EXERCISE OBJECTIVE
Write out, without any change, the lines in the material below that run from the line with "exact hmax _" through the line with "intro f g hfg", both included.

RECORDS FOR THIS TASK
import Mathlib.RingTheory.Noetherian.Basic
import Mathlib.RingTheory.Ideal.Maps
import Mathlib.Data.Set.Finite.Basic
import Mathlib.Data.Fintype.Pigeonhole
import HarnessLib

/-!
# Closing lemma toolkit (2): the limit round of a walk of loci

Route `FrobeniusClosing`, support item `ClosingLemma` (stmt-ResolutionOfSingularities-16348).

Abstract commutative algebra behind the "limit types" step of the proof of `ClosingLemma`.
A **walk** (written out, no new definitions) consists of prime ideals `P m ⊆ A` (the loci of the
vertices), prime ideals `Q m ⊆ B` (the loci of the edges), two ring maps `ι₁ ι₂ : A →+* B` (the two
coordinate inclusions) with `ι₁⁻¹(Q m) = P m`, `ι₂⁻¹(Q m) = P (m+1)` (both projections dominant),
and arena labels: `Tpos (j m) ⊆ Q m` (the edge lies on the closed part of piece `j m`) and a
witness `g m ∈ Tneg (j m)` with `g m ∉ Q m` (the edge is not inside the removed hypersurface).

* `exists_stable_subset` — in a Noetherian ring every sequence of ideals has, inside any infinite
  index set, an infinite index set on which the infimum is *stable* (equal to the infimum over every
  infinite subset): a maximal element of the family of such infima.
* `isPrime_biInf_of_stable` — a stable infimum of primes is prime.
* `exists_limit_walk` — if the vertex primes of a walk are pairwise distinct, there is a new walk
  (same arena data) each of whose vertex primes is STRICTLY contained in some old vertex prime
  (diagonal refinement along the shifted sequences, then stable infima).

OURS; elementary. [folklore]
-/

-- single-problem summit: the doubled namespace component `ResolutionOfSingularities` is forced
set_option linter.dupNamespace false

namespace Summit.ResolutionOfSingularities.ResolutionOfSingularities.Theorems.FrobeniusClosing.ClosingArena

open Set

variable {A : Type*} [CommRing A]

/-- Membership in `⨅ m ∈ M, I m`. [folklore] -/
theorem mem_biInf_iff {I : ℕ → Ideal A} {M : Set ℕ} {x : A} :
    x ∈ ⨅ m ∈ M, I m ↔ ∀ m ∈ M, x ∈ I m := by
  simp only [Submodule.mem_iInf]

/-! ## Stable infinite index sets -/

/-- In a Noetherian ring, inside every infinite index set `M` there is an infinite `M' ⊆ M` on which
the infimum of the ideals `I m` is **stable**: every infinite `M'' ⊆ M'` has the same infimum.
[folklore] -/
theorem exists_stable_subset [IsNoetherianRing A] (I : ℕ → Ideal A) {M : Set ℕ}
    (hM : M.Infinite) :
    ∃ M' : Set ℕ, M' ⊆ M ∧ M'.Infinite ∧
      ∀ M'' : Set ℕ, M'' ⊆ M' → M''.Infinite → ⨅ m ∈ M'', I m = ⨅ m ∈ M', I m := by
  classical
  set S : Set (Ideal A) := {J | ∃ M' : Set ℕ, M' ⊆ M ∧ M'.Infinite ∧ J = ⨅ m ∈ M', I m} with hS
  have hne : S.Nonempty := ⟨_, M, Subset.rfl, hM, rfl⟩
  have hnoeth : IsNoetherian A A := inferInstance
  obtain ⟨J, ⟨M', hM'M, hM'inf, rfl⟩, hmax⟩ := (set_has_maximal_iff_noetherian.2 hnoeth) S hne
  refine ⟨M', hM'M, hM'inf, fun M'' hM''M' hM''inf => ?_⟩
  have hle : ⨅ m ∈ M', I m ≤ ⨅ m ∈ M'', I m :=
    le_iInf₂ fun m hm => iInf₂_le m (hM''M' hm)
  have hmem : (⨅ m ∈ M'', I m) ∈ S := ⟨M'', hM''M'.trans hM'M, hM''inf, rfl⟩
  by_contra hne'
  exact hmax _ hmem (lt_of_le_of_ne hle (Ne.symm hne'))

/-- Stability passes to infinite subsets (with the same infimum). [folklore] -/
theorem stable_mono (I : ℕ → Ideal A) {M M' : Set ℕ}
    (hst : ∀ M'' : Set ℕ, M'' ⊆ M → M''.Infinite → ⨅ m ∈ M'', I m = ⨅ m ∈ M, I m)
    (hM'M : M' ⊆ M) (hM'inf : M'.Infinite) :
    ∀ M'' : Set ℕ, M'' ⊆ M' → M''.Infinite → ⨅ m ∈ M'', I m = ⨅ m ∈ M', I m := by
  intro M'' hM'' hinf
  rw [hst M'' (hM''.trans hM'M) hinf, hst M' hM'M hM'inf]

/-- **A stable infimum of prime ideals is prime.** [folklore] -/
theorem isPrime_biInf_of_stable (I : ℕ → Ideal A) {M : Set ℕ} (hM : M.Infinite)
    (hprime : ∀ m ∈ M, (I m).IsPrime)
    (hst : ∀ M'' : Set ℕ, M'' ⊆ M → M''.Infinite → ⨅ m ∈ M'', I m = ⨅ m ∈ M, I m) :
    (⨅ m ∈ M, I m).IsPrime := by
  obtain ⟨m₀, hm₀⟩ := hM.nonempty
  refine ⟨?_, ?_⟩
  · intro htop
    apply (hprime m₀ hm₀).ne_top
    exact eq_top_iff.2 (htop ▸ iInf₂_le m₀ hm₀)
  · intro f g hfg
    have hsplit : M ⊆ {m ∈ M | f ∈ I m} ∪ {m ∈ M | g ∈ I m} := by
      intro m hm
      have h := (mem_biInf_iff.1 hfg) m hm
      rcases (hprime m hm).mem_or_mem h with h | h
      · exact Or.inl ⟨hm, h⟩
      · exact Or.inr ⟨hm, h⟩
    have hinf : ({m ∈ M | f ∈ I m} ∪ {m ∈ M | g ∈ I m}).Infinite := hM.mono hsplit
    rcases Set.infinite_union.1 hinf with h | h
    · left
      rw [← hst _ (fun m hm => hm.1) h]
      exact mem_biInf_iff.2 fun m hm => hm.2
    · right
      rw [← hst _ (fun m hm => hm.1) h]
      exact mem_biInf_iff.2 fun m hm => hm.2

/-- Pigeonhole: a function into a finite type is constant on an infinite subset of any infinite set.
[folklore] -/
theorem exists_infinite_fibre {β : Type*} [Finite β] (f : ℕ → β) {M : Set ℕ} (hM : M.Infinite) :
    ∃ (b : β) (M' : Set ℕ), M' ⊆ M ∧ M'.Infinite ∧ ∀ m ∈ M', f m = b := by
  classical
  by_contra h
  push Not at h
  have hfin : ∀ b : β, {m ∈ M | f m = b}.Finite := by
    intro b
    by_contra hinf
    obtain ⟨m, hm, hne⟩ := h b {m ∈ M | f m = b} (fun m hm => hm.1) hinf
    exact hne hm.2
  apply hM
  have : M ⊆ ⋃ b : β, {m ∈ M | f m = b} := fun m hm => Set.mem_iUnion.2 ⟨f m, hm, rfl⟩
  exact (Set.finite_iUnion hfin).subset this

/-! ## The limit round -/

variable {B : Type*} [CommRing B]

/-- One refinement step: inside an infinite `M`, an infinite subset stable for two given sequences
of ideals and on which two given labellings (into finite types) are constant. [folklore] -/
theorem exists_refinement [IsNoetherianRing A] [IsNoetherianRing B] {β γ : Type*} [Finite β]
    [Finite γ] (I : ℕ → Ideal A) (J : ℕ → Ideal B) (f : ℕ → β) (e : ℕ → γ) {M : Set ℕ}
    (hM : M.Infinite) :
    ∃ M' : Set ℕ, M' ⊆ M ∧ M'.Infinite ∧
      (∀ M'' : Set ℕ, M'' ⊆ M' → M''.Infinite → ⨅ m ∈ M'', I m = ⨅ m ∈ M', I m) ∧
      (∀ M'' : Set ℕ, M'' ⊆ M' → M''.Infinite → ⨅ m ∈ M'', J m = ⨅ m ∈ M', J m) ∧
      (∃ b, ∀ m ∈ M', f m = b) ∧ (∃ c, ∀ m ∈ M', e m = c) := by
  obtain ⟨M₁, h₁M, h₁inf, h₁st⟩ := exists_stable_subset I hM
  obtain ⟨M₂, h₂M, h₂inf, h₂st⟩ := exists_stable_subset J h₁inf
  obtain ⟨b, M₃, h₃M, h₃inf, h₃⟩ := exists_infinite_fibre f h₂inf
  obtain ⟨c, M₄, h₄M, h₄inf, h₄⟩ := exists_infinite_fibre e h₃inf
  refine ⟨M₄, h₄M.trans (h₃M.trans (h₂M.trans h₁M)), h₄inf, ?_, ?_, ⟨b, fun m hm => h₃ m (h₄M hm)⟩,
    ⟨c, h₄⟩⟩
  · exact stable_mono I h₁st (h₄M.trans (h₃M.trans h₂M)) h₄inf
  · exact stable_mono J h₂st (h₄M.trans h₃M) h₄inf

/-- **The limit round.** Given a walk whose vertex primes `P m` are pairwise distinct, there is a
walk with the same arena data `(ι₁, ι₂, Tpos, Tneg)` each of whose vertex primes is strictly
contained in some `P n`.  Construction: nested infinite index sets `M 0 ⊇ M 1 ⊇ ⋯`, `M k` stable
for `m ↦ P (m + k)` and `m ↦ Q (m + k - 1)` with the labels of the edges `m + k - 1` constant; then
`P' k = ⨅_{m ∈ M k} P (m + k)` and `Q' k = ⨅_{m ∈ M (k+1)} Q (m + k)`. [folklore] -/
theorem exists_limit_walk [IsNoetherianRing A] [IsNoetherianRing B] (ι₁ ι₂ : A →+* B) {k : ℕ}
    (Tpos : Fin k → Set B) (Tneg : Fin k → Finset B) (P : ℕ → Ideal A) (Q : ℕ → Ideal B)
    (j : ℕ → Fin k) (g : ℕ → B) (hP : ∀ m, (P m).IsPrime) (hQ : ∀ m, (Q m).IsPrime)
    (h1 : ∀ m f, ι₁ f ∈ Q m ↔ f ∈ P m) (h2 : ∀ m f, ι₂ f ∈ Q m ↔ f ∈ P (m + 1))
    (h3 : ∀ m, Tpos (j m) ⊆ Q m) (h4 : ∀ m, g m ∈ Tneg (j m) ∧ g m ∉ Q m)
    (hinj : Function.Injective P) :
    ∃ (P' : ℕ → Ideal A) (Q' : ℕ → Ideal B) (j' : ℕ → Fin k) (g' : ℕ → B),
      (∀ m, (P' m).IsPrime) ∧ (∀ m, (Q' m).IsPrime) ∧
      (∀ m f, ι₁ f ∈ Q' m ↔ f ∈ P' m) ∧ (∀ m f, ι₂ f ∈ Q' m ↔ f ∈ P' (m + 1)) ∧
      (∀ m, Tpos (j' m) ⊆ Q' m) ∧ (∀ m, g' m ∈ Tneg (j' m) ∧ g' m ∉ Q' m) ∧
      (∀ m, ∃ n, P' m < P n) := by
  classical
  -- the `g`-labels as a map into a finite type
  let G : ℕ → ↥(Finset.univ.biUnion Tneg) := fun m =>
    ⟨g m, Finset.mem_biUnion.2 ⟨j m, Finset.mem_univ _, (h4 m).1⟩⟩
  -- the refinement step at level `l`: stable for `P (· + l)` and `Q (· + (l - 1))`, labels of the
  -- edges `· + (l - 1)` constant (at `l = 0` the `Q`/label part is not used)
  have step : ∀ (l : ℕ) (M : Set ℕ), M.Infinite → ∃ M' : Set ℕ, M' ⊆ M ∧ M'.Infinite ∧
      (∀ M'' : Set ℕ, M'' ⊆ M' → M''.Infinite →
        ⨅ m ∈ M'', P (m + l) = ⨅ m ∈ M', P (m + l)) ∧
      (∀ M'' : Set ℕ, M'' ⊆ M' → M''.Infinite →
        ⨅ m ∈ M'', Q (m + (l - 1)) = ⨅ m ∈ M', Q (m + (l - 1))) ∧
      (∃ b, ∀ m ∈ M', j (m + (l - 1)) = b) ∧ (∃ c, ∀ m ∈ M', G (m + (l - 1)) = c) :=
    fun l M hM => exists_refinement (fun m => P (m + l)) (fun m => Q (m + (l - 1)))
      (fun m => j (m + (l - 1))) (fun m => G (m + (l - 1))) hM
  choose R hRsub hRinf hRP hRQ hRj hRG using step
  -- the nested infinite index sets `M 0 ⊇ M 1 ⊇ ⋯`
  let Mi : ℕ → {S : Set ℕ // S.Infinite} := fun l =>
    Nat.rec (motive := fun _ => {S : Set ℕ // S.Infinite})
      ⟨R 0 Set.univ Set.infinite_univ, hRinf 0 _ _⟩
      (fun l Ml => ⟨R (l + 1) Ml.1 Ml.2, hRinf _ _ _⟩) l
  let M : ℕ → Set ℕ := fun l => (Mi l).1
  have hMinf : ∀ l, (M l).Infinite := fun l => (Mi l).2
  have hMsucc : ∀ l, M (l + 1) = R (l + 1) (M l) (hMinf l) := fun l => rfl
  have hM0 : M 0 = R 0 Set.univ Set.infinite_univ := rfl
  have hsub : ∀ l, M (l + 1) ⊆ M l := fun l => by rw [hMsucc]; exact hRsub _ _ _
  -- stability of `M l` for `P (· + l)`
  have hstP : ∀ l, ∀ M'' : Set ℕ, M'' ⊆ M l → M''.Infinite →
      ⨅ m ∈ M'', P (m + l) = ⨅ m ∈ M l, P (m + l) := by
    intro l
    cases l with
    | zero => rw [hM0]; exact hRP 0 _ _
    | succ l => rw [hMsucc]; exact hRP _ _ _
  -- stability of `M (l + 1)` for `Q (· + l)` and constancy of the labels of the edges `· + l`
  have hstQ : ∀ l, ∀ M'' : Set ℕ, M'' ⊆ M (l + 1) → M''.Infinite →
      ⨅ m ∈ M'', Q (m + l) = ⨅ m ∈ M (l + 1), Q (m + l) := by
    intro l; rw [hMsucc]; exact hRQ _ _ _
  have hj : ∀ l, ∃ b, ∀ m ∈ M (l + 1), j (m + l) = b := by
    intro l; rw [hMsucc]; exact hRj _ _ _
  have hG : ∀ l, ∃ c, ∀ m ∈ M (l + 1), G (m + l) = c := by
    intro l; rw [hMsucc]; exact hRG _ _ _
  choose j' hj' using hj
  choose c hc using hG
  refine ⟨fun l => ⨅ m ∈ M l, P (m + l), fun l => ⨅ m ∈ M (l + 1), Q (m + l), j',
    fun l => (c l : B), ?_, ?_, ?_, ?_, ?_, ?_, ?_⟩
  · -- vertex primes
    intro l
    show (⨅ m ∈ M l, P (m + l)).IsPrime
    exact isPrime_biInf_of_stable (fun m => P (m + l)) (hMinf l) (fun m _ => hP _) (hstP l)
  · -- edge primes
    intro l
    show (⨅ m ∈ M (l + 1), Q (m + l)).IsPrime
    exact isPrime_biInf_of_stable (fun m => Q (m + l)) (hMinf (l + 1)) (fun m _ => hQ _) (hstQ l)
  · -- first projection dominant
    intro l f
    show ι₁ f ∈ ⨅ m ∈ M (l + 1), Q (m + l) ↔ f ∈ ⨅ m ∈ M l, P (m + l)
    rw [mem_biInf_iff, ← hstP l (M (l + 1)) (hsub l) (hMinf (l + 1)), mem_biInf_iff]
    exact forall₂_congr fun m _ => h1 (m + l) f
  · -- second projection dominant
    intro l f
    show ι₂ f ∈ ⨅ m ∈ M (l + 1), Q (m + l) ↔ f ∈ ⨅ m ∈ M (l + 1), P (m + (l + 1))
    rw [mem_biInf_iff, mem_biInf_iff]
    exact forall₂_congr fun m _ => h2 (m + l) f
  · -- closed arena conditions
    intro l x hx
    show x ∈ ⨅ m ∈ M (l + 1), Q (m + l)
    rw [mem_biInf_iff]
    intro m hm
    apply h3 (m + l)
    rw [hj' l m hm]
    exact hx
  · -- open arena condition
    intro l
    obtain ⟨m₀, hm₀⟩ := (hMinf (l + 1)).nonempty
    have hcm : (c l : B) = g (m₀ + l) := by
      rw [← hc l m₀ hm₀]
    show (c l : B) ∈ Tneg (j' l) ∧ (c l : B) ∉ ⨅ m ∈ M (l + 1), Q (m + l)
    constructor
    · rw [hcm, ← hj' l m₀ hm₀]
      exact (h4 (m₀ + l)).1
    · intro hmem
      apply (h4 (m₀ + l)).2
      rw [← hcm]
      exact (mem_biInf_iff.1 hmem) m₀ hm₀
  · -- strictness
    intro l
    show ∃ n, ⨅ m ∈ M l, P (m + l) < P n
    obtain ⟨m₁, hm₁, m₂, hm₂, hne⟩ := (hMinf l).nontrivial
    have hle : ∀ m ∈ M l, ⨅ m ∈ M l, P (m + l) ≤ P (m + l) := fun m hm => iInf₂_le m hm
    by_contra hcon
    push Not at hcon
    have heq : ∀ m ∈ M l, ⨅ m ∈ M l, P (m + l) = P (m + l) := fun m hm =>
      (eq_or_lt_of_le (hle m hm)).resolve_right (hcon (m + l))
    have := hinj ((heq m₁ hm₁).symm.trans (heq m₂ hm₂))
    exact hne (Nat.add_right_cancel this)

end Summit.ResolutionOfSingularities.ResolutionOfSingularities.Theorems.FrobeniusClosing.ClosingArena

==

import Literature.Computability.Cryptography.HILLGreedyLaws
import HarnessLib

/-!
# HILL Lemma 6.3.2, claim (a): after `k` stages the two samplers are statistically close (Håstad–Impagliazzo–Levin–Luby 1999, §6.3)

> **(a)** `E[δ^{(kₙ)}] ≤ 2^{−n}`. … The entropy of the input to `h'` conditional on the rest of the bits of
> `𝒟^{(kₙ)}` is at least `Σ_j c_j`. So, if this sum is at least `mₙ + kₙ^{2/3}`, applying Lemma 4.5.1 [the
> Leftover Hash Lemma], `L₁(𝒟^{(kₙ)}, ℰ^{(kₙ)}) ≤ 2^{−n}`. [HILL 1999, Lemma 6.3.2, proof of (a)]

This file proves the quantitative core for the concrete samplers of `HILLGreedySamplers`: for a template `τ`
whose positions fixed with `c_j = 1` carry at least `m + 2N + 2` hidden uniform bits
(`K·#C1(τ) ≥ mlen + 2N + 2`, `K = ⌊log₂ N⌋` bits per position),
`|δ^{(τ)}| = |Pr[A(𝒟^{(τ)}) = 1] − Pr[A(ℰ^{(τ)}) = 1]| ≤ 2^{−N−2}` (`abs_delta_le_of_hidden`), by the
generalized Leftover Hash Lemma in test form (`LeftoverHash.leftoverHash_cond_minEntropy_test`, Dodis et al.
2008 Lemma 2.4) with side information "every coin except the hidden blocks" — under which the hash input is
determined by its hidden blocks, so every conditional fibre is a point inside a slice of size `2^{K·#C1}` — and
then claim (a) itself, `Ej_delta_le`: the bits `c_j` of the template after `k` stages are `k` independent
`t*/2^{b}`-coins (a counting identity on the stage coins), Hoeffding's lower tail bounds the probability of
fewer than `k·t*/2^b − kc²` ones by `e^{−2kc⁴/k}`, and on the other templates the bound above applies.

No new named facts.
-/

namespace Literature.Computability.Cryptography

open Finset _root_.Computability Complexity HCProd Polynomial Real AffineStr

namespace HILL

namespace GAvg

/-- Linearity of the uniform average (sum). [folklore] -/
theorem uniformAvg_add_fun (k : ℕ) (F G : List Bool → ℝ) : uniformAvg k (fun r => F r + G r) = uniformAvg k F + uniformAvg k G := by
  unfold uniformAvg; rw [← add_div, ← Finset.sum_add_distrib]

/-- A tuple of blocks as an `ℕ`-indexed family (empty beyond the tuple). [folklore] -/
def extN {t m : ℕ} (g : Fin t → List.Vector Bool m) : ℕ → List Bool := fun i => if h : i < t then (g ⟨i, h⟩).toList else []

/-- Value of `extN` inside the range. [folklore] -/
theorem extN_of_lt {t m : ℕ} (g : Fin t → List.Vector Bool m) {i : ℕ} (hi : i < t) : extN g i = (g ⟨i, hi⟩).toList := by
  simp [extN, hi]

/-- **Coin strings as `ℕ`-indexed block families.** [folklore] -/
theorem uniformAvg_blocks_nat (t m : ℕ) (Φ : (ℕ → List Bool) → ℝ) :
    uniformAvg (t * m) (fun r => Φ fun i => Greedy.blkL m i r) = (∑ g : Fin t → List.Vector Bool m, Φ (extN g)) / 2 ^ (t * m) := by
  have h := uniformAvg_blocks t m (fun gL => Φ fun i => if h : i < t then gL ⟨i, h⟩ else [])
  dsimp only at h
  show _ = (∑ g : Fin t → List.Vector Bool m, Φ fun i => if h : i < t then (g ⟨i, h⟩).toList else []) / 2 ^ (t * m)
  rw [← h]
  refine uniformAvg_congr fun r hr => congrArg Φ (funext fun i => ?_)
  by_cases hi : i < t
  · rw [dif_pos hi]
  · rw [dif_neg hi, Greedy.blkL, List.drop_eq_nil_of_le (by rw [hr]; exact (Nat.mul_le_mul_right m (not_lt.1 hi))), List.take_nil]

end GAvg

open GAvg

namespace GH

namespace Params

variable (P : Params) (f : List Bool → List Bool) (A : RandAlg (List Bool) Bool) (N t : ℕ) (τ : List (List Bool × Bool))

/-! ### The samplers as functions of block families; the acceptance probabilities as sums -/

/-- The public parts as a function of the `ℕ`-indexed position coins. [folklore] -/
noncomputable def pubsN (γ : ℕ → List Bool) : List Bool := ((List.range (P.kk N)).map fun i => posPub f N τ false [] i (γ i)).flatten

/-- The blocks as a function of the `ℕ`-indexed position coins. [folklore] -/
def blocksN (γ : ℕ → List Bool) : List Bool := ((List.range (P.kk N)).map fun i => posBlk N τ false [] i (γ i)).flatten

RESULT OF THE EXERCISE
  exact hmax _ hmem (lt_of_le_of_ne hle (Ne.symm hne'))

/-- Stability passes to infinite subsets (with the same infimum). [folklore] -/
theorem stable_mono (I : ℕ → Ideal A) {M M' : Set ℕ}
    (hst : ∀ M'' : Set ℕ, M'' ⊆ M → M''.Infinite → ⨅ m ∈ M'', I m = ⨅ m ∈ M, I m)
    (hM'M : M' ⊆ M) (hM'inf : M'.Infinite) :
    ∀ M'' : Set ℕ, M'' ⊆ M' → M''.Infinite → ⨅ m ∈ M'', I m = ⨅ m ∈ M', I m := by
  intro M'' hM'' hinf
  rw [hst M'' (hM''.trans hM'M) hinf, hst M' hM'M hM'inf]

/-- **A stable infimum of prime ideals is prime.** [folklore] -/
theorem isPrime_biInf_of_stable (I : ℕ → Ideal A) {M : Set ℕ} (hM : M.Infinite)
    (hprime : ∀ m ∈ M, (I m).IsPrime)
    (hst : ∀ M'' : Set ℕ, M'' ⊆ M → M''.Infinite → ⨅ m ∈ M'', I m = ⨅ m ∈ M, I m) :
    (⨅ m ∈ M, I m).IsPrime := by
  obtain ⟨m₀, hm₀⟩ := hM.nonempty
  refine ⟨?_, ?_⟩
  · intro htop
    apply (hprime m₀ hm₀).ne_top
    exact eq_top_iff.2 (htop ▸ iInf₂_le m₀ hm₀)
  · intro f g hfg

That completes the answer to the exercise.